Aspirer à l’absolu

 

Nous secrétons des pensées. Avec ces pensées, nous échafaudons des théories, nous adoptons des croyances, nous nous accrochons à des superstitions. Nous avons des préférences : on aime ceci, on n’aime pas cela. Notre vie se déroule dans ce dédale de pensées, de constructions mentales, de croyances, de superstitions, de préférences.

Si l’on n’y prend pas garde, cette activité mentale et psychique peut affecter notre liberté, modifier nos choix, réduire notre ouverture du cœur.

La vie, c’est la vie. La vie se suffit à elle-même.

En zazen, nous ne tenons pas compte de ce qui apparaît à notre conscience, que ce soient des pensées, des points de vue, des émotions, des attachements. Cela apparaît et disparaît de lui-même. Nous retournons alors à quelque chose de plus profond et d’éternel : l’existence pure.
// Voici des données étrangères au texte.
import Literature.Geometry.Symplectic.FoldFormsFourFoldsSteinGlue
import Literature.Geometry.Symplectic.KahlerDecompositionIsotopy
import Literature.Geometry.Symplectic.KahlerDecompositionSphere
import HarnessLib

/-!
# Folded symplectic forms on Stein gluings, on doubles of Stein domains and on `S⁴`

Topic `Literature/Geometry/Symplectic`; namespace `Literature.Geometry.Symplectic`.  Sibling of
`FoldFormsFourFoldsSteinGlue.lean`, whose conditional theorem
`cannasDaSilva2010_foldedForm_of_orientable_of_kahlerDecomposition` proves Cannas da Silva's
Theorem 2 (`CannasDaSilva2010_foldedForm_of_orientable`) from the named fact
`baykur_kahlerDecomposition` ([cite: Baykur2006, Thm. 5.1]).  This file records the
UNCONDITIONAL content of that pipeline — the folded form exists on every closed 4-manifold that
IS a Stein gluing with matching boundary plane fields — and its two classical instances, which
are genuine theorems of the tree (no named fact is assumed):

* Baykur 2006, Thm. 6.1 (the gluing step of its proof, p. 1254 = arXiv p. 15: *"add collars …
  apply the folding … `(N, ω|_N) ≅ ([−1,1] × H, d((t²+1)π^*α))`"*): a closed 4-manifold
  `X = W₁ ∪_ψ W₂` glued from two compact Stein domains along a diffeomorphism of the boundaries
  matching the fields of complex tangencies carries a folded symplectic form
  (`exists_def_one_of_steinGluing`, `exists_isFoldedForm_of_steinGluing`); the print-literal
  "isotopic contact structures" version follows by Gray stability as recorded in
  `KahlerDecompositionIsotopy.lean` (`exists_isFoldedForm_of_steinGluing_isotopic`).
* Doubles: *"The easiest examples are doubles. If `Y⁴` is a compact Kähler manifold with strictly
  pseudoconvex boundary, then `X = Y ∪ −Y` is equipped with a folded Kähler structure. When `Y`
  is indeed Stein, we get a nicely folded structure"* ([cite: Baykur2006, §6 Example 2]); *"Doubles
  of symplectic manifolds with `ω`-convex (or `ω`-concave) boundary are easy examples of manifolds
  with folded symplectic forms"* ([cite: Cannasdasilva2010, §2]) — here for compact Stein domains
  of complex dimension 2: `exists_isFoldedForm_of_isDouble`, `exists_isDouble_isFoldedForm`.
* The 4-sphere: *"Simplest instances are the spheres `S²ⁿ`"* ([cite: Cannasdasilva2010, §2]);
  *"the standard folded symplectic form `ω₀` on `S⁴`"*, the double of the standard `D⁴ ⊂ ℂ²`
  ([cite: Baykur2006, §3 and §6 Example 2]): `exists_isFoldedForm_sphere_four` and, for every
  smooth 4-manifold diffeomorphic to `S⁴`, `exists_isFoldedForm_of_diffeomorph_sphere_four`
  (via `baykur_kahlerDecomposition_sphere`, `KahlerDecompositionSphere.lean`, proved).

All statements conclude with the datum of `CannasDaSilva2010_foldedForm_of_orientable`
(`∃ s N j, IsFoldedForm s N j`, `OrigamiForm.lean` = Def. 1 of [cite: Cannasdasilva2010] for
`n = 2`), obtained from the Def. 1 clauses by `exists_isFoldedForm_of_transverse'`
(`FoldFormsFourFoldsProofs.lean`).

## References

* R. İ. Baykur, *Kähler decomposition of 4-manifolds*, Algebr. Geom. Topol. 6 (2006) 1239–1265,
  Thm. 6.1, §3, §6 Example 2. [Baykur2006]
* A. Cannas da Silva, *Fold-forms for four-folds*, J. Symplectic Geom. 8 (2010) 189–203, §2 and
  Thm. 2. [Cannasdasilva2010]
-/

noncomputable section

open scoped Manifold ContDiff Topology
open Set Function Filter
open Literature.Geometry.Kaehler Literature.Topology.FourManifolds

namespace Literature.Geometry.Symplectic

section SteinGluing

variable {X : Type} [TopologicalSpace X] [T2Space X] [CompactSpace X]
  [ChartedSpace (EuclideanSpace ℝ (Fin 4)) X] [IsManifold (𝓡 4) ∞ X]
  {W₁ : Type} [TopologicalSpace W₁] [ChartedSpace (EuclideanHalfSpace 4) W₁]
  [IsManifold (𝓡∂ 4) ∞ W₁] [CompactSpace W₁]
  {W₂ : Type} [TopologicalSpace W₂] [ChartedSpace (EuclideanHalfSpace 4) W₂]
  [IsManifold (𝓡∂ 4) ∞ W₂] [CompactSpace W₂]

omit [CompactSpace X] in
/-- **The folded form on a Stein gluing (Baykur 2006, proof of Thm. 6.1), Def. 1 clauses.**  If the
closed 4-manifold `X` is a gluing `W₁ ∪_ψ W₂` of two compact Stein domains along a
diffeomorphism `ψ` of boundary data under which the two fields of maximal complex tangencies of
the boundaries coincide pointwise, then `X` carries a smooth closed `2`-form whose chart
Pfaffian vanishes transversally along its fold and whose restriction to the fold has maximal
rank (Def. 1 of [cite: Cannasdasilva2010]): glue Baykur's form `ω₊ ∪ d((t² + 1)α) ∪ ω₋` on the
model gluing (`exists_def_one_steinGlue`) and transport it along `X ≅ P` (uniqueness of
gluings, `nonempty_diffeomorph_of_isBoundaryGluing_holds`; `def_one_pullback_diffeomorph`).
[cite: Baykur2006, Thm. 6.1] -/
theorem exists_def_one_of_steinGluing (S₁ : SteinStructure W₁) (S₂ : SteinStructure W₂)
    (b₁ : BoundaryData (𝓡∂ 4) W₁ (𝓡 3)) (b₂ : BoundaryData (𝓡∂ 4) W₂ (𝓡 3))
    (ψ : b₁.carrier ≃ₘ⟮𝓡 3, 𝓡 3⟯ b₂.carrier)
    (hplane : ∀ z, Submodule.map (mfderiv (𝓡 3) (𝓡∂ 4) (b₂.incl ∘ ψ) z).toLinearMap
      (boundaryPlaneField S₁.J b₁ z) = contactPlane S₂.J (b₂.incl (ψ z)))
    (hglue : IsBoundaryGluing b₁ b₂ ψ (𝓡 4) X) :
    ∃ s : MForm (𝓡 4) X ℝ 2, IsSmoothForm s ∧ IsClosedForm s ∧
      (∀ z ∈ fold s, fderiv ℝ (fun y => pfaffian (s.inChart z y)) (extChartAt (𝓡 4) z z) ≠ 0) ∧
      (∀ z ∈ fold s, ∃ v : TangentSpace (𝓡 4) z, (∀ w, s z ![v, w] = 0) ∧
        fderiv ℝ (fun y => pfaffian (s.inChart z y)) (extChartAt (𝓡 4) z z) v ≠ 0) := by
  rcases isEmpty_or_nonempty X with hXe | hXn
  · -- the empty manifold: the zero form, all clauses vacuous
    exact ⟨0, isSmoothForm_zero, Literature.Geometry.Kaehler.mextDeriv_zero,
      fun z => isEmptyElim z, fun z => isEmptyElim z⟩
  obtain ⟨hT₁, hT₂⟩ := IsBoundaryGluing.t2Space_pieces hglue
  haveI := hT₁
  haveI := hT₂
  -- the common boundary is non-empty
  haveI : Nonempty b₁.carrier := by
    obtain ⟨x⟩ := hXn
    obtain ⟨jA, jB, -, -, hU, -⟩ := hglue
    have hx : x ∈ range jA ∪ range jB := by rw [hU]; exact mem_univ x
    rcases hx with ⟨a, -⟩ | ⟨c, -⟩
    · haveI : Nonempty W₁ := ⟨a⟩
      exact S₁.nonempty_carrier b₁
    · haveI : Nonempty W₂ := ⟨c⟩
      obtain ⟨y⟩ := S₂.nonempty_carrier b₂
      exact ⟨ψ.symm y⟩
  -- Liouville collars of the two pieces
  obtain ⟨c₀, hc₀, hreg⟩ := S₁.exists_liouvilleFlowout_params
  obtain ⟨c₀', hc₀', hreg'⟩ := S₂.exists_liouvilleFlowout_params
  have hc : c₀ < (c₀ + sSup (range S₁.φ)) / 2 := by linarith
  have hc₁ : (c₀ + sSup (range S₁.φ)) / 2 < sSup (range S₁.φ) := by linarith
  have hc' : c₀' < (c₀' + sSup (range S₂.φ)) / 2 := by linarith
  have hc₁' : (c₀' + sSup (range S₂.φ)) / 2 < sSup (range S₂.φ) := by linarith
  obtain ⟨Γ₁⟩ := (S₁.liouvilleFlowout hc hc₁ hreg).nonempty_cover
  obtain ⟨Γ₂⟩ := (S₂.liouvilleFlowout hc' hc₁' hreg').nonempty_cover
  -- the folded form on the model gluing
  obtain ⟨t, hts, htc, -, htmax⟩ := exists_def_one_steinGlue S₁ rfl Γ₁ b₁ S₂ rfl Γ₂ b₂ ψ hplane
  -- `X ≅ P`
  have hP : IsBoundaryGluing b₁ (reindexBoundaryData b₂ ψ) (steinGlueData Γ₁ b₁ Γ₂ b₂ ψ).φ (𝓡 4)
      (steinGlueData Γ₁ b₁ Γ₂ b₂ ψ).d₂.Glued :=
    (steinGlueData Γ₁ b₁ Γ₂ b₂ ψ).isBoundaryGluing
  have hXg : IsBoundaryGluing b₁ (reindexBoundaryData b₂ ψ) (steinGlueData Γ₁ b₁ Γ₂ b₂ ψ).φ (𝓡 4) X :=
    isBoundaryGluing_reindex ψ hglue
  obtain ⟨Φ⟩ := nonempty_diffeomorph_of_isBoundaryGluing_holds hXg hP
  -- transport
  obtain ⟨h1, h2, -, h3, h4⟩ := def_one_pullback_diffeomorph Φ hts htc htmax
  exact ⟨t.pullback (𝓡 4) Φ, h1, h2, h3, h4⟩

/-- **Baykur 2006, Thm. 6.1 (folded-symplectic part), for a given Stein gluing.**  A closed
4-manifold `X = W₁ ∪_ψ W₂` glued from two compact Stein domains with matching boundary fields
of complex tangencies carries a folded symplectic form in the sense of
`CannasDaSilva2010_foldedForm_of_orientable`: a `2`-form `s`, a compact `3`-manifold `N` and
`j : N → X` with `IsFoldedForm s N j` (the fold is the seam `H`).
[cite: Baykur2006, Thm. 6.1] [cite: Cannasdasilva2010, Thm. 2] -/
theorem exists_isFoldedForm_of_steinGluing (S₁ : SteinStructure W₁) (S₂ : SteinStructure W₂)
    (b₁ : BoundaryData (𝓡∂ 4) W₁ (𝓡 3)) (b₂ : BoundaryData (𝓡∂ 4) W₂ (𝓡 3))
    (ψ : b₁.carrier ≃ₘ⟮𝓡 3, 𝓡 3⟯ b₂.carrier)
    (hplane : ∀ z, Submodule.map (mfderiv (𝓡 3) (𝓡∂ 4) (b₂.incl ∘ ψ) z).toLinearMap
      (boundaryPlaneField S₁.J b₁ z) = contactPlane S₂.J (b₂.incl (ψ z)))
    (hglue : IsBoundaryGluing b₁ b₂ ψ (𝓡 4) X) :
    ∃ (s : MForm (𝓡 4) X ℝ 2) (N : Type) (_ : TopologicalSpace N)
      (_ : ChartedSpace (EuclideanSpace ℝ (Fin 3)) N) (_ : IsManifold (𝓡 3) ∞ N)
      (_ : CompactSpace N) (j : N → X), IsFoldedForm s N j := by
  obtain ⟨s, hs, hc, htr, hmax⟩ := exists_def_one_of_steinGluing S₁ S₂ b₁ b₂ ψ hplane hglue
  obtain ⟨N, i₁, i₂, i₃, i₄, j, h⟩ := exists_isFoldedForm_of_transverse' hs hc htr hmax
  exact ⟨s, N, i₁, i₂, i₃, i₄, j, h⟩

/-- **Baykur 2006, Thm. 6.1 (folded-symplectic part), print-literal hypothesis.**  If
`X = W₁ ∪_ψ W₂` is a gluing of two compact Stein domains such that the induced contact
structures on the seam are *isotopic* — an ambient isotopy `Ψ` of `∂W₂` whose time-one map
carries `ψ_* ξ₁` onto `ξ₂` — then `X` carries a folded symplectic form: re-glue along `Ψ₁ ∘ ψ`
(`exists_matching_gluing_of_ambientIsotopy`, Gray stability made pointwise) and apply
`exists_isFoldedForm_of_steinGluing`. [cite: Baykur2006, Thm. 6.1] -/
theorem exists_isFoldedForm_of_steinGluing_isotopic (S₁ : SteinStructure W₁)
    (S₂ : SteinStructure W₂) (b₁ : BoundaryData (𝓡∂ 4) W₁ (𝓡 3))
    (b₂ : BoundaryData (𝓡∂ 4) W₂ (𝓡 3)) (ψ : b₁.carrier ≃ₘ⟮𝓡 3, 𝓡 3⟯ b₂.carrier)
    (Ψ : AmbientIsotopy (𝓡 3) b₂.carrier)
    (hξ : ∀ z, Submodule.map (mfderiv (𝓡 3) (𝓡 3) (Ψ.toFun 1 ∘ ψ) z).toLinearMap
      (boundaryPlaneField S₁.J b₁ z) = boundaryPlaneField S₂.J b₂ (Ψ.toFun 1 (ψ z)))
    (hglue : IsBoundaryGluing b₁ b₂ ψ (𝓡 4) X) :
    ∃ (s : MForm (𝓡 4) X ℝ 2) (N : Type) (_ : TopologicalSpace N)
      (_ : ChartedSpace (EuclideanSpace ℝ (Fin 3)) N) (_ : IsManifold (𝓡 3) ∞ N)
      (_ : CompactSpace N) (j : N → X), IsFoldedForm s N j := by
  obtain ⟨hT₁, hT₂⟩ := IsBoundaryGluing.t2Space_pieces hglue
  haveI := hT₁
  haveI := hT₂
  obtain ⟨ψ', hψ', hglue'⟩ :=
    exists_matching_gluing_of_ambientIsotopy S₁.J S₂.J b₁ b₂ hglue Ψ hξ
  exact exists_isFoldedForm_of_steinGluing S₁ S₂ b₁ b₂ ψ' hψ' hglue'

end SteinGluing

/-! ### Doubles of compact Stein domains -/

section Doubles

variable {W : Type} [TopologicalSpace W] [ChartedSpace (EuclideanHalfSpace 4) W]
  [IsManifold (𝓡∂ 4) ∞ W] [CompactSpace W]

/-- **The double of a compact Stein domain is folded symplectic** (Baykur 2006, §6 Example 2:
*"The easiest examples are doubles … When `Y` is indeed Stein, we get a nicely folded
structure"*; Cannas da Silva 2010, §2: *"Doubles of symplectic manifolds with `ω`-convex (or
`ω`-concave) boundary are easy examples of manifolds with folded symplectic forms"*).  Every
closed 4-manifold `X` that is a double `W ∪_{id} W` (`IsDouble`) of a compact Stein domain `W`
of complex dimension `2` carries a folded symplectic form, folded along `∂W`.
[cite: Baykur2006, §6 Example 2] [cite: Cannasdasilva2010, §2] -/
theorem exists_isFoldedForm_of_isDouble (S : SteinStructure W) (b : BoundaryData (𝓡∂ 4) W (𝓡 3))
    {X : Type} [TopologicalSpace X] [T2Space X] [CompactSpace X]
    [ChartedSpace (EuclideanSpace ℝ (Fin 4)) X] [IsManifold (𝓡 4) ∞ X] (h : IsDouble b (𝓡 4) X) :
    ∃ (s : MForm (𝓡 4) X ℝ 2) (N : Type) (_ : TopologicalSpace N)
      (_ : ChartedSpace (EuclideanSpace ℝ (Fin 3)) N) (_ : IsManifold (𝓡 3) ∞ N)
      (_ : CompactSpace N) (j : N → X), IsFoldedForm s N j := by
  obtain ⟨W₁, _, _, _, _, W₂, _, _, _, _, S₁, S₂, b₁, b₂, ψ, hplane, hglue⟩ :=
    baykur_conclusion_of_isDouble S b h
  exact exists_isFoldedForm_of_steinGluing S₁ S₂ b₁ b₂ ψ hplane hglue

/-- **Every compact (Hausdorff) Stein domain of complex dimension `2` has a folded symplectic
double**: there is a closed (compact, Hausdorff, second countable) smooth 4-manifold `X` which is
the double `W ∪_{id} W` and carries a folded symplectic form (existence of the double:
`exists_isDouble_and_baykur_conclusion`, `KahlerDecompositionIsotopy.lean`).
[cite: Baykur2006, §6 Example 2] [cite: Cannasdasilva2010, §2] -/
theorem exists_isDouble_isFoldedForm [T2Space W] (S : SteinStructure W)
    (b : BoundaryData (𝓡∂ 4) W (𝓡 3)) :
    ∃ (X : Type) (_ : TopologicalSpace X) (_ : T2Space X) (_ : SecondCountableTopology X)
      (_ : CompactSpace X) (_ : ChartedSpace (EuclideanSpace ℝ (Fin 4)) X)
      (_ : IsManifold (𝓡 4) ∞ X),
      IsDouble b (𝓡 4) X ∧
      ∃ (s : MForm (𝓡 4) X ℝ 2) (N : Type) (_ : TopologicalSpace N)
        (_ : ChartedSpace (EuclideanSpace ℝ (Fin 3)) N) (_ : IsManifold (𝓡 3) ∞ N)
        (_ : CompactSpace N) (j : N → X), IsFoldedForm s N j := by
  obtain ⟨X, tX, hX, sX, kX, cX, mX, hD, W₁, _, _, _, _, W₂, _, _, _, _, S₁, S₂, b₁, b₂, ψ,
    hplane, hglue⟩ := exists_isDouble_and_baykur_conclusion S b
  exact ⟨X, tX, hX, sX, kX, cX, mX, hD, exists_isFoldedForm_of_steinGluing S₁ S₂ b₁ b₂ ψ hplane hglue⟩

end Doubles

/-! ### The 4-sphere -/

section Sphere

/-- **`S⁴` carries a folded symplectic form** (Cannas da Silva 2010, §2: *"Simplest instances are
the spheres `S²ⁿ`, where a folded symplectic form is obtained by pulling back the standard
symplectic form on `ℝ²ⁿ` via the folding map `S²ⁿ → D²ⁿ`"*; Baykur 2006, §3 and §6 Example 2:
the standard folded form `ω₀` on `S⁴` is the double of the standard `D⁴ ⊂ ℂ²`).  Here from the
Kähler decomposition of the round sphere `S⁴ = B⁴ ∪_{id} B⁴` (`baykur_kahlerDecomposition_sphere`,
proved) and `exists_isFoldedForm_of_steinGluing`.
[cite: Cannasdasilva2010, §2] [cite: Baykur2006, §6 Example 2] -/
theorem exists_isFoldedForm_sphere_four :
    ∃ (s : MForm (𝓡 4) (Metric.sphere (0 : EuclideanSpace ℝ (Fin (4 + 1))) 1) ℝ 2) (N : Type)
      (_ : TopologicalSpace N) (_ : ChartedSpace (EuclideanSpace ℝ (Fin 3)) N)
      (_ : IsManifold (𝓡 3) ∞ N) (_ : CompactSpace N)
      (j : N → Metric.sphere (0 : EuclideanSpace ℝ (Fin (4 + 1))) 1), IsFoldedForm s N j := by
  obtain ⟨W₁, _, _, _, _, W₂, _, _, _, _, S₁, S₂, b₁, b₂, ψ, hplane, hglue⟩ :=
    baykur_kahlerDecomposition_sphere
  exact exists_isFoldedForm_of_steinGluing S₁ S₂ b₁ b₂ ψ hplane hglue

/-- **Every smooth 4-manifold diffeomorphic to `S⁴` carries a folded symplectic form**
(transport of the Kähler decomposition of the round sphere,
`baykur_kahlerDecomposition_of_diffeomorph_sphere`; Hausdorffness and compactness of `X` come
along the diffeomorphism).
[cite: Cannasdasilva2010, §2] [cite: Baykur2006, §6 Example 2] -/
theorem exists_isFoldedForm_of_diffeomorph_sphere_four (X : Type) [TopologicalSpace X]
    [ChartedSpace (EuclideanSpace ℝ (Fin 4)) X] [IsManifold (𝓡 4) ∞ X]
    (e : Metric.sphere (0 : EuclideanSpace ℝ (Fin (4 + 1))) 1 ≃ₘ⟮𝓡 4, 𝓡 4⟯ X) :
    ∃ (s : MForm (𝓡 4) X ℝ 2) (N : Type) (_ : TopologicalSpace N)
      (_ : ChartedSpace (EuclideanSpace ℝ (Fin 3)) N) (_ : IsManifold (𝓡 3) ∞ N)
      (_ : CompactSpace N) (j : N → X), IsFoldedForm s N j := by
  haveI : T2Space X := e.toHomeomorph.t2Space
  haveI : CompactSpace X := e.toHomeomorph.compactSpace
  obtain ⟨W₁, _, _, _, _, W₂, _, _, _, _, S₁, S₂, b₁, b₂, ψ, hplane, hglue⟩ :=
    baykur_kahlerDecomposition_of_diffeomorph_sphere X e
  exact exists_isFoldedForm_of_steinGluing S₁ S₂ b₁ b₂ ψ hplane hglue

end Sphere

end Literature.Geometry.Symplectic

end
import Literature.NumberTheory.QuadraticFields.BinaryQuadraticFormsClassNumber
import HarnessLib

/-!
# Class numbers of imaginary quadratic discriminants on the bed's `L2` champion lists, part (c): `D = −205627, −210907, −211843`

Topic `NumberTheory/QuadraticFields`, namespace `Literature.NumberTheory.QuadraticFields.Quadratic`; pure VALUES file (theorems only):
the form class number `BinQF.classNumber D = h(D)` of `BinaryQuadraticFormsClassNumber.lean` (the number of reduced primitive positive
definite forms of discriminant `D`, Cox Thm. 2.13, computable) evaluated by `decide +kernel` at NEGATIVE fundamental discriminants of the
landau-siegel rescue bed's rule-`L2` champion tables (the 15 least `L(1, χ_D)` and the 15 least `L(1, χ_D)·log log |D|` over
`200 < |D| ≤ 3·10⁵`, bed-1 spec `bed1-KG1-v0.1`, engines A ≡ B; the heads `−427`, `−222643` are in
`Zhang2022/RepairBedClassNumberFormula.lean`). The files are split (a)–(f) only to bound each file's kernel time (≈ 60 s per 10⁵ of |D|).

| `D` | factorisation | `h(D)` | bed list |
|---|---|---|---|
| `−205627` | `205627` | `35` | by L(1) #11 |
| `−210907` | `210907` | `35` | by L(1) #8, loglog #13 |
| `−211843` | `349·607` | `36` | by L(1) #14 |

First consumer: `Zhang2022/RepairBedClassNumberFormulaNegL2.lean` (`L(1, χ_D) = πh/√|D|`).

## References

* [Cox2013] D. A. Cox, *Primes of the form x² + ny²*, 2nd ed. (2013), §2.A Thm. 2.8, Thm. 2.13 and (2.14).
* [Shanks1973LittlewoodBounds] D. Shanks, Proc. Sympos. Pure Math. 24 (1973) 267–283, §1 (tables of extreme `L(1, χ_d)`).
-/

namespace Literature.NumberTheory.QuadraticFields.Quadratic

/-- **`h(−205627) = 35`** (`−205627` prime; bed list by L(1) #11; kernel count of the reduced forms). [cite: Cox2013, Thm. 2.13] -/
theorem binQFClassNumber_neg205627 : BinQF.classNumber (-205627) = 35 := by
  decide +kernel

/-- **`h(−210907) = 35`** (`−210907` prime; bed list by L(1) #8, loglog #13; kernel count of the reduced forms). [cite: Cox2013, Thm. 2.13] -/
theorem binQFClassNumber_neg210907 : BinQF.classNumber (-210907) = 35 := by
  decide +kernel

/-- **`h(−211843) = 36`** (`−211843` = −349·607; bed list by L(1) #14; kernel count of the reduced forms). [cite: Cox2013, Thm. 2.13] -/
theorem binQFClassNumber_neg211843 : BinQF.classNumber (-211843) = 36 := by
  decide +kernel

end Literature.NumberTheory.QuadraticFields.Quadratic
Dans notre vie, nous sommes bombardés à chaque instant d’une masse d’informations plus ou moins vraies, nous sommes bouleversés par tout ce qui se passe autour de nous. C’est comme cela que nous en venons à mener notre vie en nous appuyant sur nos conceptions, nos théories, nos superstitions. Mais zazen se situe au-delà de nos fonctionnements habituels : seulement assis sans bouger devant ce qui apparaît et ce qui disparaît à la conscience.

C’est comme cela que nous renforçons notre élan vital, pas seulement l’énergie mais aussi l’aspiration, l’aspiration à l’infini, l’aspiration à l’absolu. Cela permet à la vie de couler librement, totalement, sans contraintes. Nous goûtons ainsi à l’existence pure, qui est toujours là mais que nous piétinons trop souvent par nos commentaires nourris des trois poisons : l’avidité, l’aversion et l’ignorance.

Pour cela, il suffit de se tenir droit, la tête sur les épaules, la nuque dans le prolongement du dos, et de laisser aller et venir toutes choses, sans intervenir.

En zazen, nous donnons la première place à ce qui est. Nous abandonnons momentanément nos commentaires, nos théories, nos attentes, nos peurs.

Cette expérience de zazen a le pouvoir de changer nos vies, pas à pas, aussi doit-elle être faite sans compromis, sans concessions, sans aménagements.